Your goal ▸ Some entries follow. Reproduce exactly the lines starting at the one with "import Summits.Ventures.PackingBounds.ThreePointCert.K15d14AggG1" and stopping after the one with "Bachoc–Vallentin semidefinite program".

== Segment start ==

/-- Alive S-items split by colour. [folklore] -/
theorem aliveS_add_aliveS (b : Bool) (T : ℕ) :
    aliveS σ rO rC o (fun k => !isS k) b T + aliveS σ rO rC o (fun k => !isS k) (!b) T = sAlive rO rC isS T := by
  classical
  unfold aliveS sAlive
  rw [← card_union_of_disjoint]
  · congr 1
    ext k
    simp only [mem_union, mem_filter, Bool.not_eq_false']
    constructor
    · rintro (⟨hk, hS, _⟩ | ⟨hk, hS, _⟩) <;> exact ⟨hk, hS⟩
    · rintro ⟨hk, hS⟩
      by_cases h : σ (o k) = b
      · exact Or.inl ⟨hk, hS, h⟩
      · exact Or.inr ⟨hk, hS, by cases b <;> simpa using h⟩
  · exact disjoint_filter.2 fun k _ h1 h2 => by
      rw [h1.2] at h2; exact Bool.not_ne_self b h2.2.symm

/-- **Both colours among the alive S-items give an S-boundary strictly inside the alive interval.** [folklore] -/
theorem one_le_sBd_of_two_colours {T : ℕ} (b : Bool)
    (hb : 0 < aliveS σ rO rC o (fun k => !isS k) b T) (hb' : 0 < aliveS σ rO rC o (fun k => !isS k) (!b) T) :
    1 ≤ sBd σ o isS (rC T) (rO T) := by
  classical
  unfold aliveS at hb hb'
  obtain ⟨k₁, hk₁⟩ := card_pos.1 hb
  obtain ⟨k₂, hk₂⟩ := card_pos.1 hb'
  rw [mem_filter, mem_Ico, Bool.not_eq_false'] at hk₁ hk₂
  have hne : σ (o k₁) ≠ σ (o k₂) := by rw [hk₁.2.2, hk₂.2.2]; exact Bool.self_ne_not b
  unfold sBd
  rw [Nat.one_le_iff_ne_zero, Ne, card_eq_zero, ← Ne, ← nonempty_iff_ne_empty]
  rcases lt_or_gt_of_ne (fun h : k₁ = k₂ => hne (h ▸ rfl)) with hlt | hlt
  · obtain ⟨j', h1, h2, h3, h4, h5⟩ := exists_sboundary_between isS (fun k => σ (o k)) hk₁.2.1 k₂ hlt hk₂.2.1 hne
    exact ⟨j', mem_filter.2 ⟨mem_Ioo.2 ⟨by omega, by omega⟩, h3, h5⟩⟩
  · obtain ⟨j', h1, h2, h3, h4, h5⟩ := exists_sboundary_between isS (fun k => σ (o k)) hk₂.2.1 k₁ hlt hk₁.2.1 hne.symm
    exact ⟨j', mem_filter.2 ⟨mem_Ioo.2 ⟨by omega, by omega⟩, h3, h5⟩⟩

== Segment end ==
== Segment start ==

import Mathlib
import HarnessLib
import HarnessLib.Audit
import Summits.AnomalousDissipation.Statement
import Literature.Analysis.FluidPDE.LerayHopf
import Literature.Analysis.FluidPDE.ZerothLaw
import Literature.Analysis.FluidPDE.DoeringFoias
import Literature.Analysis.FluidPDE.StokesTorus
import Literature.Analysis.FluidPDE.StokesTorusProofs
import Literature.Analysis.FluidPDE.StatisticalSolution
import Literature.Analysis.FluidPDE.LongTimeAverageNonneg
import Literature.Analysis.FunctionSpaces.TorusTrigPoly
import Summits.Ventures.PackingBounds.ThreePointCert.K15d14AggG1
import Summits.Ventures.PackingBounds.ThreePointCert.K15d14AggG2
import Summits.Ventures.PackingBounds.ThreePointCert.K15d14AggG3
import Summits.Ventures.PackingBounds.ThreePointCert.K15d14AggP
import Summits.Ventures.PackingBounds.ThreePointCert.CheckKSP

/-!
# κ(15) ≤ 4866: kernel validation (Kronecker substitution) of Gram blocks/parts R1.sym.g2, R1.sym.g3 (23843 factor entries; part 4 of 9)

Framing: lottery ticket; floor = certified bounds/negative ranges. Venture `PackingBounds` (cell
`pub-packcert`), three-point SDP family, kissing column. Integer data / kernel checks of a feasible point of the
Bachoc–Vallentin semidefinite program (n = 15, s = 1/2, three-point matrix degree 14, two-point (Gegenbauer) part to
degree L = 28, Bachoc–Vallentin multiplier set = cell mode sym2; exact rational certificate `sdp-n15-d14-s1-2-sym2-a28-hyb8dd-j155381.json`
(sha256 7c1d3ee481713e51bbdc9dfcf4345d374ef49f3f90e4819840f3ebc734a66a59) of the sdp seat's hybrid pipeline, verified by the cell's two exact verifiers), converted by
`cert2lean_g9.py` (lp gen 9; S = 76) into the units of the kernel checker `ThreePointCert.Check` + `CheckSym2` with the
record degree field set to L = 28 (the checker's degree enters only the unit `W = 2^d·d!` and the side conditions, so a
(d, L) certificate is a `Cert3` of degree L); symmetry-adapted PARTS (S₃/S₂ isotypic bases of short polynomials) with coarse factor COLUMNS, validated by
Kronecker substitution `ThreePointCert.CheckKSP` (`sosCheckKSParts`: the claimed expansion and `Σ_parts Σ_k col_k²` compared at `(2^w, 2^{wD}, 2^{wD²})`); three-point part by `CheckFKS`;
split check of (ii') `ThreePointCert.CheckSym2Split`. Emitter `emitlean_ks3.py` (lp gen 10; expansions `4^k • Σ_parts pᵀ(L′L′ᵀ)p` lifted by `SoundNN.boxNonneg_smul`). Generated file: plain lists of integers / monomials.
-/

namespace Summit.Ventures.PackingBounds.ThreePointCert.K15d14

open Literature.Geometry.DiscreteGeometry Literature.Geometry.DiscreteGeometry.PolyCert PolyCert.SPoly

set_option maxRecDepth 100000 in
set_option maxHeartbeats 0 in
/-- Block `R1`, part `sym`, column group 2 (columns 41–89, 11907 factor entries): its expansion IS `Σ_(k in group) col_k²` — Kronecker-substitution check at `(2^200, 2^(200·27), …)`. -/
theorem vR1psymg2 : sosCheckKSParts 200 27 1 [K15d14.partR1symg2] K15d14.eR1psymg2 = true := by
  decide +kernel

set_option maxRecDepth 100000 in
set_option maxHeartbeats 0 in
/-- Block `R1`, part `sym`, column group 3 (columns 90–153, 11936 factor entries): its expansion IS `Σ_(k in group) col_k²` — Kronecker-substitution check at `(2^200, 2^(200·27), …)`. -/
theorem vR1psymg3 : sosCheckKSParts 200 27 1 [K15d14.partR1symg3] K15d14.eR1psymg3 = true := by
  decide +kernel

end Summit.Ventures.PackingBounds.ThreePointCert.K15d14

== Segment end ==
== Segment start ==

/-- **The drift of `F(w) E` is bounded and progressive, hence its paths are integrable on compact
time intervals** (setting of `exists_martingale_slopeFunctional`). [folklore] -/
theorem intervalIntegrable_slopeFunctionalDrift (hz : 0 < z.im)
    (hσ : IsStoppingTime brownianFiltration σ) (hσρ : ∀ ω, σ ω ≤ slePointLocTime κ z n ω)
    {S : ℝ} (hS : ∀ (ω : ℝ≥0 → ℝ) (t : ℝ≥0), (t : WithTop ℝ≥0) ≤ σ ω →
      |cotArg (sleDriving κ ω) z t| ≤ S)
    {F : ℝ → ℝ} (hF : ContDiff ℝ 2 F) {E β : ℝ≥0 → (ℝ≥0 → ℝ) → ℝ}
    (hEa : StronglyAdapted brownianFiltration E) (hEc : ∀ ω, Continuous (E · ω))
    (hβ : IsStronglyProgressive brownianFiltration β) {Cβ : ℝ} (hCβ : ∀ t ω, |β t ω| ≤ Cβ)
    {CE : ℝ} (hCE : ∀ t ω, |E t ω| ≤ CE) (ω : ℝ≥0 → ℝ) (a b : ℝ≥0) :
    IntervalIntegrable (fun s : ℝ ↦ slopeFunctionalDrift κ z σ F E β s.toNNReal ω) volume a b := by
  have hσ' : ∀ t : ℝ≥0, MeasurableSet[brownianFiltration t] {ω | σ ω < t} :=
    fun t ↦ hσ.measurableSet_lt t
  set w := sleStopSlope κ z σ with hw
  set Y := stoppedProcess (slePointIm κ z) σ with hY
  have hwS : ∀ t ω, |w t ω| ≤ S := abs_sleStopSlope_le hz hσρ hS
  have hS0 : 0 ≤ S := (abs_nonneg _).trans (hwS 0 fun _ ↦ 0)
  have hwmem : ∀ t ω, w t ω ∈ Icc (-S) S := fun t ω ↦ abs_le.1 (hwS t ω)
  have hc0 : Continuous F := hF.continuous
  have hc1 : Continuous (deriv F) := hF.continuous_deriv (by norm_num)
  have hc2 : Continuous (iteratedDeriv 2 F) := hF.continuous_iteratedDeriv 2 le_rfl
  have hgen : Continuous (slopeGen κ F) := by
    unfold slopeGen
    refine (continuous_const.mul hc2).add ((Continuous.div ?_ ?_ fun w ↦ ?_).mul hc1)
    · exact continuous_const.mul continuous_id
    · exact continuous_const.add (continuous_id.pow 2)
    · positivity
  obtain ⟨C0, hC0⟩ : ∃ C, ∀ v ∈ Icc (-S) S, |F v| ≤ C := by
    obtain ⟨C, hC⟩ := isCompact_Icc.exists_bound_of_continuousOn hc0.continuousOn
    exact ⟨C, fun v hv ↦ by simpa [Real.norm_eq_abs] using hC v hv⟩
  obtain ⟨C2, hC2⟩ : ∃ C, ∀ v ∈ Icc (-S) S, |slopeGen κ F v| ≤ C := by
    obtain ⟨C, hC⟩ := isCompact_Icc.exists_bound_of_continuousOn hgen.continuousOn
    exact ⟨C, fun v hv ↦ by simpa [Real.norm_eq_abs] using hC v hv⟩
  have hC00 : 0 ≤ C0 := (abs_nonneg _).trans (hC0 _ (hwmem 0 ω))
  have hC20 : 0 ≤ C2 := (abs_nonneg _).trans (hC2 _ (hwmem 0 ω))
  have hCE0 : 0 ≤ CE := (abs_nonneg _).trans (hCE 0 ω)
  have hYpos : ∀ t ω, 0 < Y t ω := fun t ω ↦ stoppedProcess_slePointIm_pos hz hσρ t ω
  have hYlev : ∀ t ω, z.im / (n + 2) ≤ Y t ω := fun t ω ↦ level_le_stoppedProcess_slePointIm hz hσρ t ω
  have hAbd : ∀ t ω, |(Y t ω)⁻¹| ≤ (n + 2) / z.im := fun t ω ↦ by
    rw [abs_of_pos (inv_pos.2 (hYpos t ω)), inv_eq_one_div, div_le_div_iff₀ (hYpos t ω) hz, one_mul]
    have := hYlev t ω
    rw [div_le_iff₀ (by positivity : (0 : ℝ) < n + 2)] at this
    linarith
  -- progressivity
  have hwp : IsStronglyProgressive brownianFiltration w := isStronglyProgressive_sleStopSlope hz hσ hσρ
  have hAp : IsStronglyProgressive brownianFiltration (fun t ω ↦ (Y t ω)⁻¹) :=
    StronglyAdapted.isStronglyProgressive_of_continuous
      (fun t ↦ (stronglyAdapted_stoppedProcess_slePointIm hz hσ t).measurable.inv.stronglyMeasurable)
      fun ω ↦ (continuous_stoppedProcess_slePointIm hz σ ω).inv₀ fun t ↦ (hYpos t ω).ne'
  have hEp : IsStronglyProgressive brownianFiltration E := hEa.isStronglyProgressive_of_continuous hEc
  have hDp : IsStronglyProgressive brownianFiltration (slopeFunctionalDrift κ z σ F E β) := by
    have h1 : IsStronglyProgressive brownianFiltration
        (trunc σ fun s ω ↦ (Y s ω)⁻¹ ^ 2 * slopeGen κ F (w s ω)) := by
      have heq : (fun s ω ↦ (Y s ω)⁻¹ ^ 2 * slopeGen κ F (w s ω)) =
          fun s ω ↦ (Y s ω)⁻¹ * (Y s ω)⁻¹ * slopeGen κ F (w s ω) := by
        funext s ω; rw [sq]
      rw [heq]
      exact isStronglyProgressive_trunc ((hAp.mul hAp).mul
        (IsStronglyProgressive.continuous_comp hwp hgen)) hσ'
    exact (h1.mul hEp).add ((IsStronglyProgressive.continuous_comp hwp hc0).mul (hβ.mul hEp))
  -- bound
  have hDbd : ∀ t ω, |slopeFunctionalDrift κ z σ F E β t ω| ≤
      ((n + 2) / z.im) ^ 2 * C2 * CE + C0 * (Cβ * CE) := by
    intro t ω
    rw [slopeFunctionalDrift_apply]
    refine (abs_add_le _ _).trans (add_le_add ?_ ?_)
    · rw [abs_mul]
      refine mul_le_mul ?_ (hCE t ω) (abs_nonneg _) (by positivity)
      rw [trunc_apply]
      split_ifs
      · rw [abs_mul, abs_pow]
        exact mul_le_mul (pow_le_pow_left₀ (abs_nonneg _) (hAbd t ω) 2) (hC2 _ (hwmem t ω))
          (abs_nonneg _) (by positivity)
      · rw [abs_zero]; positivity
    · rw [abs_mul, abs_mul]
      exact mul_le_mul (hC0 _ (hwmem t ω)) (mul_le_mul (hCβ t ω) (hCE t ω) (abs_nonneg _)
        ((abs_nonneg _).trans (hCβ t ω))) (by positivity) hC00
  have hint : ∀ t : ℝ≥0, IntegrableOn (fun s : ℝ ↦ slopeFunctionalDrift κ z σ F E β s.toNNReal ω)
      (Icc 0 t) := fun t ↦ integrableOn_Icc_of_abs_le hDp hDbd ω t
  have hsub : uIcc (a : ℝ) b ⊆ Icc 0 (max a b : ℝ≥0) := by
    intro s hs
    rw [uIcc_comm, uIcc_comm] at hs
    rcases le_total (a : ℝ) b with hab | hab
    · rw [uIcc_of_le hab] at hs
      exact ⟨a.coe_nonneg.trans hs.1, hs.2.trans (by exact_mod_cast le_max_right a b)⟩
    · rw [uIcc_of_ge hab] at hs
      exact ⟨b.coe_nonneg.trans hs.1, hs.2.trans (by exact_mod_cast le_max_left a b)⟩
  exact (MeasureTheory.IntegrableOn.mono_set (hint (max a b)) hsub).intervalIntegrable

== Segment end ==

Solution below ▸
import Summits.Ventures.PackingBounds.ThreePointCert.K15d14AggG1
import Summits.Ventures.PackingBounds.ThreePointCert.K15d14AggG2
import Summits.Ventures.PackingBounds.ThreePointCert.K15d14AggG3
import Summits.Ventures.PackingBounds.ThreePointCert.K15d14AggP
import Summits.Ventures.PackingBounds.ThreePointCert.CheckKSP

/-!
# κ(15) ≤ 4866: kernel validation (Kronecker substitution) of Gram blocks/parts R1.sym.g2, R1.sym.g3 (23843 factor entries; part 4 of 9)

Framing: lottery ticket; floor = certified bounds/negative ranges. Venture `PackingBounds` (cell
`pub-packcert`), three-point SDP family, kissing column. Integer data / kernel checks of a feasible point of the
Bachoc–Vallentin semidefinite program (n = 15, s = 1/2, three-point matrix degree 14, two-point (Gegenbauer) part to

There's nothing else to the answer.